[ENTRIES SUPPLIED]
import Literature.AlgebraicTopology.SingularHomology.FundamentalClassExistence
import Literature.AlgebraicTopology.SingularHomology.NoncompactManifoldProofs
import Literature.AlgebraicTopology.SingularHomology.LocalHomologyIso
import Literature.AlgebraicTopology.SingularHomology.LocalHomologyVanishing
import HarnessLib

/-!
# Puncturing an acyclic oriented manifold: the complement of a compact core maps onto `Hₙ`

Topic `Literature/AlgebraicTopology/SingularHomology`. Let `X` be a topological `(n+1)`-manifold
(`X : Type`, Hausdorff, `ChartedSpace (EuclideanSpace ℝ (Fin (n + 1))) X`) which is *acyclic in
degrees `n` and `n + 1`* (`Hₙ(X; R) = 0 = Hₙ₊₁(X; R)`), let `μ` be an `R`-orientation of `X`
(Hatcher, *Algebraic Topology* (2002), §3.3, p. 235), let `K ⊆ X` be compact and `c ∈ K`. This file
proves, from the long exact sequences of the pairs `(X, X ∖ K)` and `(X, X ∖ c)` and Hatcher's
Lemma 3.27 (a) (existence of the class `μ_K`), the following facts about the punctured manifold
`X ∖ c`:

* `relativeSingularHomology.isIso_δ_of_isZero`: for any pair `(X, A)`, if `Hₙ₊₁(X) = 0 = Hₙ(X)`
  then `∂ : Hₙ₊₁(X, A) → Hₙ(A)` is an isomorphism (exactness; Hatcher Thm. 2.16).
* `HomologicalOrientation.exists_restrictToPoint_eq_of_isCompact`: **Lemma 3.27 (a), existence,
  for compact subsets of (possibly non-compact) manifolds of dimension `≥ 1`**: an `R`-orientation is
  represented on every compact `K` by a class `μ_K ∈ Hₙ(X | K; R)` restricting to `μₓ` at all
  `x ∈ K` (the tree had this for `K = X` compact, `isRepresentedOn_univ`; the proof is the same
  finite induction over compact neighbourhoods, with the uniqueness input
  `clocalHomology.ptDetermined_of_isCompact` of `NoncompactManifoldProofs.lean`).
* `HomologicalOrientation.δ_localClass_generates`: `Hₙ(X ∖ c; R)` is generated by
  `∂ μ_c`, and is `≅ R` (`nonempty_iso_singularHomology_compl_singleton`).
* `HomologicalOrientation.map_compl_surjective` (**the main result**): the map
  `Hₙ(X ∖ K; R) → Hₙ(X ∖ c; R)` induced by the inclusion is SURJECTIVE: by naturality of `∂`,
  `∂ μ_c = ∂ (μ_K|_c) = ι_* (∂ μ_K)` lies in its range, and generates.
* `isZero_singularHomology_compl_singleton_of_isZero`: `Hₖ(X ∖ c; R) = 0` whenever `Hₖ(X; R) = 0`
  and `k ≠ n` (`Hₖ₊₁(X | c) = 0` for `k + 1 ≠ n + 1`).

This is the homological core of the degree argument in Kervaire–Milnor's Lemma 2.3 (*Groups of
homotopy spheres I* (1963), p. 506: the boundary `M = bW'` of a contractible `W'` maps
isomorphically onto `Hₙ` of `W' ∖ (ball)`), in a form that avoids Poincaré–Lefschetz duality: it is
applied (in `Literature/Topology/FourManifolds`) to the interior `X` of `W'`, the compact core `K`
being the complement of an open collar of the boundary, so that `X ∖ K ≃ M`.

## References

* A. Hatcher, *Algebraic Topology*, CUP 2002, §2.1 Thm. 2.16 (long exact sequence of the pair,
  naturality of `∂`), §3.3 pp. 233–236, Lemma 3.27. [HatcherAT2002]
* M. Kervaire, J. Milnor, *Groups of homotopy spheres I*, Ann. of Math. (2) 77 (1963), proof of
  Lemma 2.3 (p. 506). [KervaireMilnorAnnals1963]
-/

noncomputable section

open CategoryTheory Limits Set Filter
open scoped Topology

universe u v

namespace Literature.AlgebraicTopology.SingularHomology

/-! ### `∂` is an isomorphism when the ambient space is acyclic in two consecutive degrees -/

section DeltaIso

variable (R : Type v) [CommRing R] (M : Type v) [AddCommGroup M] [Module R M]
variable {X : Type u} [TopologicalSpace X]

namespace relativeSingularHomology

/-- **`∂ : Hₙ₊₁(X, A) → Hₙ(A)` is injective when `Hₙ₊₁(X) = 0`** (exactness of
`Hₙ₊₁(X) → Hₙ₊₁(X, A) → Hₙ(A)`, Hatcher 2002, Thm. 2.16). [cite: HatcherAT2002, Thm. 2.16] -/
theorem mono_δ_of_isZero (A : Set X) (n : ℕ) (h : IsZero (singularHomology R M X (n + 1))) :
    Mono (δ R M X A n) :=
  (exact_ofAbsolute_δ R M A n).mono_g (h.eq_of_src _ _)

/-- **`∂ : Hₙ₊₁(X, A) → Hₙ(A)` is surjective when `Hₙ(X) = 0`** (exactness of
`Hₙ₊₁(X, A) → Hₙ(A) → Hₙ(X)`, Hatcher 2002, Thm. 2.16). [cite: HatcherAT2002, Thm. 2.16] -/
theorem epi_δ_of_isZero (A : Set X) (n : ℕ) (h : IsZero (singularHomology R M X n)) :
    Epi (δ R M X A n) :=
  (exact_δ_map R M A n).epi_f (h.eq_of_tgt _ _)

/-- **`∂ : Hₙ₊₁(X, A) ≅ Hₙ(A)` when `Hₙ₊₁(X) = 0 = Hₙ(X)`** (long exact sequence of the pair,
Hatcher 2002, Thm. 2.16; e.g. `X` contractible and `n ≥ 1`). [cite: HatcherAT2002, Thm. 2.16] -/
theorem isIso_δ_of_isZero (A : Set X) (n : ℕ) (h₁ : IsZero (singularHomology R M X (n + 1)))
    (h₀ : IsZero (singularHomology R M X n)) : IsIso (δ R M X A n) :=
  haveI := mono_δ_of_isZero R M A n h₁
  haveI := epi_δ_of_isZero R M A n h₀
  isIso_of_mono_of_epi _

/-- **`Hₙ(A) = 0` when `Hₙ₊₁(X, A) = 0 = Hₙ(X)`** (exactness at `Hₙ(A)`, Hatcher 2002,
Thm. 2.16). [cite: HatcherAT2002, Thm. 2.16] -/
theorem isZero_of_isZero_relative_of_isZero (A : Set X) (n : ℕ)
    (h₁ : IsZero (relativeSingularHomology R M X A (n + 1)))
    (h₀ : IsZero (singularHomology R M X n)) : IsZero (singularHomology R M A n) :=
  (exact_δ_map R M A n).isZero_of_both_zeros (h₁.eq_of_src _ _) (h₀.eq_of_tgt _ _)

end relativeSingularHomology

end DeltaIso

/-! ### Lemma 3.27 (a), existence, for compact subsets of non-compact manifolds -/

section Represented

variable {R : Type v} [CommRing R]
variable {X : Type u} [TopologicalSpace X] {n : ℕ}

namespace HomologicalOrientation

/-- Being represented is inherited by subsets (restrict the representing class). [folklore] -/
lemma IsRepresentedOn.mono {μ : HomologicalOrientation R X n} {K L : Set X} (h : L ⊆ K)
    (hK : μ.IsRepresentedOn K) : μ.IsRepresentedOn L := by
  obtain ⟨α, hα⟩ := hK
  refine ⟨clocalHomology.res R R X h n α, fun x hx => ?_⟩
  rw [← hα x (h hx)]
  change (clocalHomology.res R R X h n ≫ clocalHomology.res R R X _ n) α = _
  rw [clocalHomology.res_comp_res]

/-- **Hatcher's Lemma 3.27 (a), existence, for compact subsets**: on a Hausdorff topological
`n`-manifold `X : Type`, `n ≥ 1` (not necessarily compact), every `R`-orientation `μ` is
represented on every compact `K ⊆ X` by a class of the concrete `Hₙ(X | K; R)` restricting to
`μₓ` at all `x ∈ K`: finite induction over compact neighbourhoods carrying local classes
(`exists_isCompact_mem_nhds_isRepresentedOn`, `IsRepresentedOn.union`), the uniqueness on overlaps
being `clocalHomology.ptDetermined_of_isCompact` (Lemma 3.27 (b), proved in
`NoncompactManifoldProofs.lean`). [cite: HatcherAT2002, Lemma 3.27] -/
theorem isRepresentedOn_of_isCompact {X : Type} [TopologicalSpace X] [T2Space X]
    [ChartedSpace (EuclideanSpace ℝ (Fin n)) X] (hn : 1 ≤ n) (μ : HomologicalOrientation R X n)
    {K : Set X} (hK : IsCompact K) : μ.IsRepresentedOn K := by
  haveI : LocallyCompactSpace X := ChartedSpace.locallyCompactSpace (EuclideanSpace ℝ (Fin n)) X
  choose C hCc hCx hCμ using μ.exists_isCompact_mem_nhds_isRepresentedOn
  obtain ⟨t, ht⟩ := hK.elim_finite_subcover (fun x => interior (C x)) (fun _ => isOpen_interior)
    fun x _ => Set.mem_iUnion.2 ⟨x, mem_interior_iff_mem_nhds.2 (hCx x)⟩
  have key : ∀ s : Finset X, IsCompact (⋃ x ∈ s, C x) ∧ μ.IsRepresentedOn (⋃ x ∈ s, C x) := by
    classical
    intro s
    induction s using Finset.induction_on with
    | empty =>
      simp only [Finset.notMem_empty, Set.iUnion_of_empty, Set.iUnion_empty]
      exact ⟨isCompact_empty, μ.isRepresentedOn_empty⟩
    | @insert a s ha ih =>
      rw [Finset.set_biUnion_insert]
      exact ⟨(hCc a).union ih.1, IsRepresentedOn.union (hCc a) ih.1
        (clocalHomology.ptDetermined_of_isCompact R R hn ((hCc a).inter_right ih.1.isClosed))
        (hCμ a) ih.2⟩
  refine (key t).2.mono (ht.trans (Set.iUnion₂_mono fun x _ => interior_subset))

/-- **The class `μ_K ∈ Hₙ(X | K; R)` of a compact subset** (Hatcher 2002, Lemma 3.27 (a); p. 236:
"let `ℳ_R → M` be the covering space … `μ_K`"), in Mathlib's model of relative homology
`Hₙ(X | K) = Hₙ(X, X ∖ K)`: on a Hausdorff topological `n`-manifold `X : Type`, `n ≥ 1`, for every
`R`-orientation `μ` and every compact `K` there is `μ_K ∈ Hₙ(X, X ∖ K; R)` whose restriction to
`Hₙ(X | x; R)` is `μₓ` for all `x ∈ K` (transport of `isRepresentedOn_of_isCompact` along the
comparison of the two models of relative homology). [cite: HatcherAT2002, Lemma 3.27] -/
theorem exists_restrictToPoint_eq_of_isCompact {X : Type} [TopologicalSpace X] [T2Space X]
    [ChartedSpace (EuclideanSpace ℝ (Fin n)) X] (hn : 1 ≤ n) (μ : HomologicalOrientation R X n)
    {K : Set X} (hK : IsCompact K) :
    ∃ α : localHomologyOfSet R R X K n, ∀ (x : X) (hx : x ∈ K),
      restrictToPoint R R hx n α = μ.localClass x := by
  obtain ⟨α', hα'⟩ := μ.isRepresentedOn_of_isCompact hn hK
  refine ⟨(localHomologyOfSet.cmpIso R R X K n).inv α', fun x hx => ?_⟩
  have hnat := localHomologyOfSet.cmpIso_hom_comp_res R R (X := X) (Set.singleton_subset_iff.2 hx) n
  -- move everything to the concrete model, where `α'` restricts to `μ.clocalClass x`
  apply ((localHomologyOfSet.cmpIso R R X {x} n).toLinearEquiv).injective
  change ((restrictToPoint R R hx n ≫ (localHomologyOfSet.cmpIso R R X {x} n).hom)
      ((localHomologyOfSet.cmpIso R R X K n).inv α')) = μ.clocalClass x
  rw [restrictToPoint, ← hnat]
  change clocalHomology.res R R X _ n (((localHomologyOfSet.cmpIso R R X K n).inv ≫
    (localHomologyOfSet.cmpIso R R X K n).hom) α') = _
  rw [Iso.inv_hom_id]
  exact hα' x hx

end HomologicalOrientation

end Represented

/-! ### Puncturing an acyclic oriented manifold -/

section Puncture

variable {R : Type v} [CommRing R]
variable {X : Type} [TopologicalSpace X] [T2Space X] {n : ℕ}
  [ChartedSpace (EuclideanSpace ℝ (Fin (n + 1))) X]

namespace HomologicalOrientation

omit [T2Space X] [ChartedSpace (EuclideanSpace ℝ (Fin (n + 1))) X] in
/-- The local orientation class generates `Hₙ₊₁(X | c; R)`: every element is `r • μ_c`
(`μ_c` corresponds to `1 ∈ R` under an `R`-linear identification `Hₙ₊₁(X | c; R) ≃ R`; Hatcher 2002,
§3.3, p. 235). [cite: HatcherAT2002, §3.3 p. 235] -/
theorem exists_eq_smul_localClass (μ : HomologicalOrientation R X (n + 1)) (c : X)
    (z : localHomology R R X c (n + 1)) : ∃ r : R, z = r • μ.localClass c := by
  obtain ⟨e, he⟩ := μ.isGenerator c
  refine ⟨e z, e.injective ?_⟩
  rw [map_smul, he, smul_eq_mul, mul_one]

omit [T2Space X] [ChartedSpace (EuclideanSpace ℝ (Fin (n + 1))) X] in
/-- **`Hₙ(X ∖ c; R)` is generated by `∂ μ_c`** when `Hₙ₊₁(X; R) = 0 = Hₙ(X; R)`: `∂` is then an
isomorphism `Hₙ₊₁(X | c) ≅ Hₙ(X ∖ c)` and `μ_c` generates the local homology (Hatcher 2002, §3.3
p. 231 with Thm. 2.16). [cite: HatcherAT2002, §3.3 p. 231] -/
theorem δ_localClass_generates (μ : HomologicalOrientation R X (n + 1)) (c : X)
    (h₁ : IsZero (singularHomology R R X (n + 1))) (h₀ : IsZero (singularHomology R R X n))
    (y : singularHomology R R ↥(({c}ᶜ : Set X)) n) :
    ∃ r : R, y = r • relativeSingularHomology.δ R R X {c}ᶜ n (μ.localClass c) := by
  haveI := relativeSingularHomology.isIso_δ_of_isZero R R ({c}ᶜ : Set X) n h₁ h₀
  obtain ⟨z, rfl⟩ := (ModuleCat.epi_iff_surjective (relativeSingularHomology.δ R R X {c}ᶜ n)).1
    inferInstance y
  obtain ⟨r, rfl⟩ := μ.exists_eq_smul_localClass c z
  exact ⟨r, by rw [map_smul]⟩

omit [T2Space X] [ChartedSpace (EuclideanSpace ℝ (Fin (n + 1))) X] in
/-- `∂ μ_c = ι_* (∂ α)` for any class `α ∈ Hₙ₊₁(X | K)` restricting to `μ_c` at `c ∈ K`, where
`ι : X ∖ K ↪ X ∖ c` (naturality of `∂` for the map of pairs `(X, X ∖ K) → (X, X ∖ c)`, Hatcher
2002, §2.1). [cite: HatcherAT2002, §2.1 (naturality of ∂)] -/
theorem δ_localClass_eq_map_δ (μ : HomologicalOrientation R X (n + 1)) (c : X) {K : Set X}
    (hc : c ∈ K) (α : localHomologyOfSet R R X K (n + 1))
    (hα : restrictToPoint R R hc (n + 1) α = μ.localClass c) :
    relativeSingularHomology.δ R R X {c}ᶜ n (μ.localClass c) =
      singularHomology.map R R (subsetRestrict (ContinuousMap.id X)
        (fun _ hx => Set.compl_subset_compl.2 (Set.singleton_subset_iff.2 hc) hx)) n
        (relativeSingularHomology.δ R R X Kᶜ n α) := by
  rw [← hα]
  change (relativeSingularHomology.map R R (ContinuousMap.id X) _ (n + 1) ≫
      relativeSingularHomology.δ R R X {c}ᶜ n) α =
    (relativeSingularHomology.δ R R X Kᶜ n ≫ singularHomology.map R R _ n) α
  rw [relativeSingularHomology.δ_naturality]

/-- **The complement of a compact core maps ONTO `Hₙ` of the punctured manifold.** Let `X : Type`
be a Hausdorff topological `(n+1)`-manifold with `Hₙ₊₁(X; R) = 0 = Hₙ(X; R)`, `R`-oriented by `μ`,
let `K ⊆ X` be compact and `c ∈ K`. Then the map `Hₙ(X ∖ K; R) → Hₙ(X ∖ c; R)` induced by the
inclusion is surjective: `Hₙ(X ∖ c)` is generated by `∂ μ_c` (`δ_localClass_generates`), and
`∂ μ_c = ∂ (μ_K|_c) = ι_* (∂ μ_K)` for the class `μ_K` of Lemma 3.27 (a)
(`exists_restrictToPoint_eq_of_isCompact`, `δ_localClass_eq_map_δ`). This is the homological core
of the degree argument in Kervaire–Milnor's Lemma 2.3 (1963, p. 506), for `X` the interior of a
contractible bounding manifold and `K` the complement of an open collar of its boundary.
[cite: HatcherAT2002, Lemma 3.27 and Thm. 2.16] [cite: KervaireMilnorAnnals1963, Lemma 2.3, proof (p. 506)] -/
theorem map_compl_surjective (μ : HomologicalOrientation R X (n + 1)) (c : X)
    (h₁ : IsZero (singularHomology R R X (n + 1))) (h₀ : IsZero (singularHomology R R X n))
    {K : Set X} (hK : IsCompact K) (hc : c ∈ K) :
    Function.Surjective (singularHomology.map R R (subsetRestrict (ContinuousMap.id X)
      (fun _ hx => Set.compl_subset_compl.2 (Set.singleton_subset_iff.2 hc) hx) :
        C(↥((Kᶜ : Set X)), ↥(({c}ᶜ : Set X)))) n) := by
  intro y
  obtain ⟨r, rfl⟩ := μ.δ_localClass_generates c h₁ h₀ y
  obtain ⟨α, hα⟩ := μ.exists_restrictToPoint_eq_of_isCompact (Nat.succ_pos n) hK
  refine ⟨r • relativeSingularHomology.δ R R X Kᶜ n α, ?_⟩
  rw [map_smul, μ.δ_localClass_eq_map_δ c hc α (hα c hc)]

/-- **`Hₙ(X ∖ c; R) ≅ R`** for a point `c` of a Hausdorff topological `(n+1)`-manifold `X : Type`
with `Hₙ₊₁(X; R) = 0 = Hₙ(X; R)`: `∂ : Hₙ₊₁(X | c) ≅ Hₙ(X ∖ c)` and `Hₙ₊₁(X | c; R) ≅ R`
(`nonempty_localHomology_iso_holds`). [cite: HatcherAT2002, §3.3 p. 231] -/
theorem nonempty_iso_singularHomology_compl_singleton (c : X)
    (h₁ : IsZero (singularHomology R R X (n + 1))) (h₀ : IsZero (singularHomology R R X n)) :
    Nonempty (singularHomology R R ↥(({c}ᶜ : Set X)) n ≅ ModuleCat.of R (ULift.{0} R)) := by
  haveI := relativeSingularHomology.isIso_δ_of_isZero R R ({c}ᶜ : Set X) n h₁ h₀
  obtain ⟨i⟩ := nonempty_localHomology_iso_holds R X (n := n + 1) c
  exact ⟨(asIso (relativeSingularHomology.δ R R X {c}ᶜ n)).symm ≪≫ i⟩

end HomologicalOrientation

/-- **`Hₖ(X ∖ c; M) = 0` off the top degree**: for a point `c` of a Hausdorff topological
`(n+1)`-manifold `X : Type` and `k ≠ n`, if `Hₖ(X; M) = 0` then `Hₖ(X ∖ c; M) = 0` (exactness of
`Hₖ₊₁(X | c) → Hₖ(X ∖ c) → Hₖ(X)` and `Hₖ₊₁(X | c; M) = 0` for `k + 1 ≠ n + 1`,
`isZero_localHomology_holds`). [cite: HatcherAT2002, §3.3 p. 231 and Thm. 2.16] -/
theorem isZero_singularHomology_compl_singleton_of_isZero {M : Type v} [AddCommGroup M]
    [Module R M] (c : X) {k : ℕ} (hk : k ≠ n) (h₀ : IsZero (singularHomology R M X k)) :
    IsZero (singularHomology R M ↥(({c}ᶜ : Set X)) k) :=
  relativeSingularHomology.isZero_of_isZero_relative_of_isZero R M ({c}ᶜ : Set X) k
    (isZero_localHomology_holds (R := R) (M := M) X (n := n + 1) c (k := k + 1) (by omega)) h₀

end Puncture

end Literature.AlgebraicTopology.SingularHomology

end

---

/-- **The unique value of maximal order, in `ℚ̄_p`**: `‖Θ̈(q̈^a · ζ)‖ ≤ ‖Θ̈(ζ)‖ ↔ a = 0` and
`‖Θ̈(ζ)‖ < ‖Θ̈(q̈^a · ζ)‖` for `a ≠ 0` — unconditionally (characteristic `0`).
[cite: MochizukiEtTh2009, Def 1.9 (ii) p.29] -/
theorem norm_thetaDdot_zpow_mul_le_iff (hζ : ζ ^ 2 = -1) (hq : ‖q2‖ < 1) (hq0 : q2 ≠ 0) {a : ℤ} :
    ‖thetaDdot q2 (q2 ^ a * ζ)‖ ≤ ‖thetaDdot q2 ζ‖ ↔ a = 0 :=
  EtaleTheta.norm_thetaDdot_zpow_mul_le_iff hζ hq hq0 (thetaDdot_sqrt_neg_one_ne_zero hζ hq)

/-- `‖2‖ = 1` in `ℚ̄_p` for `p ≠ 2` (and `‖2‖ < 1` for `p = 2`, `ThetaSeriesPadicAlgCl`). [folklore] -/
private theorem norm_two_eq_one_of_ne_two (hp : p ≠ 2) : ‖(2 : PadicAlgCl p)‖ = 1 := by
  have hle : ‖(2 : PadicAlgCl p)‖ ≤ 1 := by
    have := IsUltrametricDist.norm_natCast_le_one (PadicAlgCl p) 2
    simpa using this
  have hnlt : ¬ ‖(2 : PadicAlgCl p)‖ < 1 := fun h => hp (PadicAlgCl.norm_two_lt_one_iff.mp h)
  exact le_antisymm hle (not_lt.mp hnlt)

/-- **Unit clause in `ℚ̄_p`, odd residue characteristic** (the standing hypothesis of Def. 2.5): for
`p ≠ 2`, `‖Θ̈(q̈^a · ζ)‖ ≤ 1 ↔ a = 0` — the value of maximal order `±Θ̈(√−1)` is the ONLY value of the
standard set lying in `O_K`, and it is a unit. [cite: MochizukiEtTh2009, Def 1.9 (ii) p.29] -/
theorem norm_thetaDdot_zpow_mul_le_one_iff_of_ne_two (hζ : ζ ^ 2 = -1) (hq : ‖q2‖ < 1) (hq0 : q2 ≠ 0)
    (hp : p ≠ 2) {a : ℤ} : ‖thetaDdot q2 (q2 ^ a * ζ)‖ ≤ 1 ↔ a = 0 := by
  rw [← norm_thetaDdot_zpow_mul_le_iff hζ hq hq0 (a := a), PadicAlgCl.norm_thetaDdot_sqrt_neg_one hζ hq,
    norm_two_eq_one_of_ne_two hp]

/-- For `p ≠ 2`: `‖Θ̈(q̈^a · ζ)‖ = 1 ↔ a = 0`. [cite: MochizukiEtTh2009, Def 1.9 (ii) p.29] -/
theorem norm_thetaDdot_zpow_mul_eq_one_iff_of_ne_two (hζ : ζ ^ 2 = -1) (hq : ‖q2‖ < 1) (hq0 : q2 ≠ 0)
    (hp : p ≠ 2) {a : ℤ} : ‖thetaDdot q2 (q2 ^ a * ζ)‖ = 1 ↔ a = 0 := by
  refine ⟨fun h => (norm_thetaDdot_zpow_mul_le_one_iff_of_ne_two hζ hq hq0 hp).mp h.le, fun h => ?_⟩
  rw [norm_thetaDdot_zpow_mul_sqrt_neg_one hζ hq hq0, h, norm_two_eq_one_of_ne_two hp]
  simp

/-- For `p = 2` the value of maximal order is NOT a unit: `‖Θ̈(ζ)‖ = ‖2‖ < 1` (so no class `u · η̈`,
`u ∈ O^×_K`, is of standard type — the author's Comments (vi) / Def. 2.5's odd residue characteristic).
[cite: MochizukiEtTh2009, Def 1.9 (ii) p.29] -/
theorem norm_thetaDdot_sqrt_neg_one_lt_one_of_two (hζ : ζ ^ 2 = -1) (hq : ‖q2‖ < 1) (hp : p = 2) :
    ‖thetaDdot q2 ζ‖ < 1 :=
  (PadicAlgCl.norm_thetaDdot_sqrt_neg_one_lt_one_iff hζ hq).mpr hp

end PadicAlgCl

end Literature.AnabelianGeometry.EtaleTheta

[WORK INSTRUCTION] Find each line above that contains "inclusion", and copy those lines.

[RESPONSE TO THE TASK]
  `Hₙ(X ∖ K; R) → Hₙ(X ∖ c; R)` induced by the inclusion is SURJECTIVE: by naturality of `∂`,
inclusion is surjective: `Hₙ(X ∖ c)` is generated by `∂ μ_c` (`δ_localClass_generates`), and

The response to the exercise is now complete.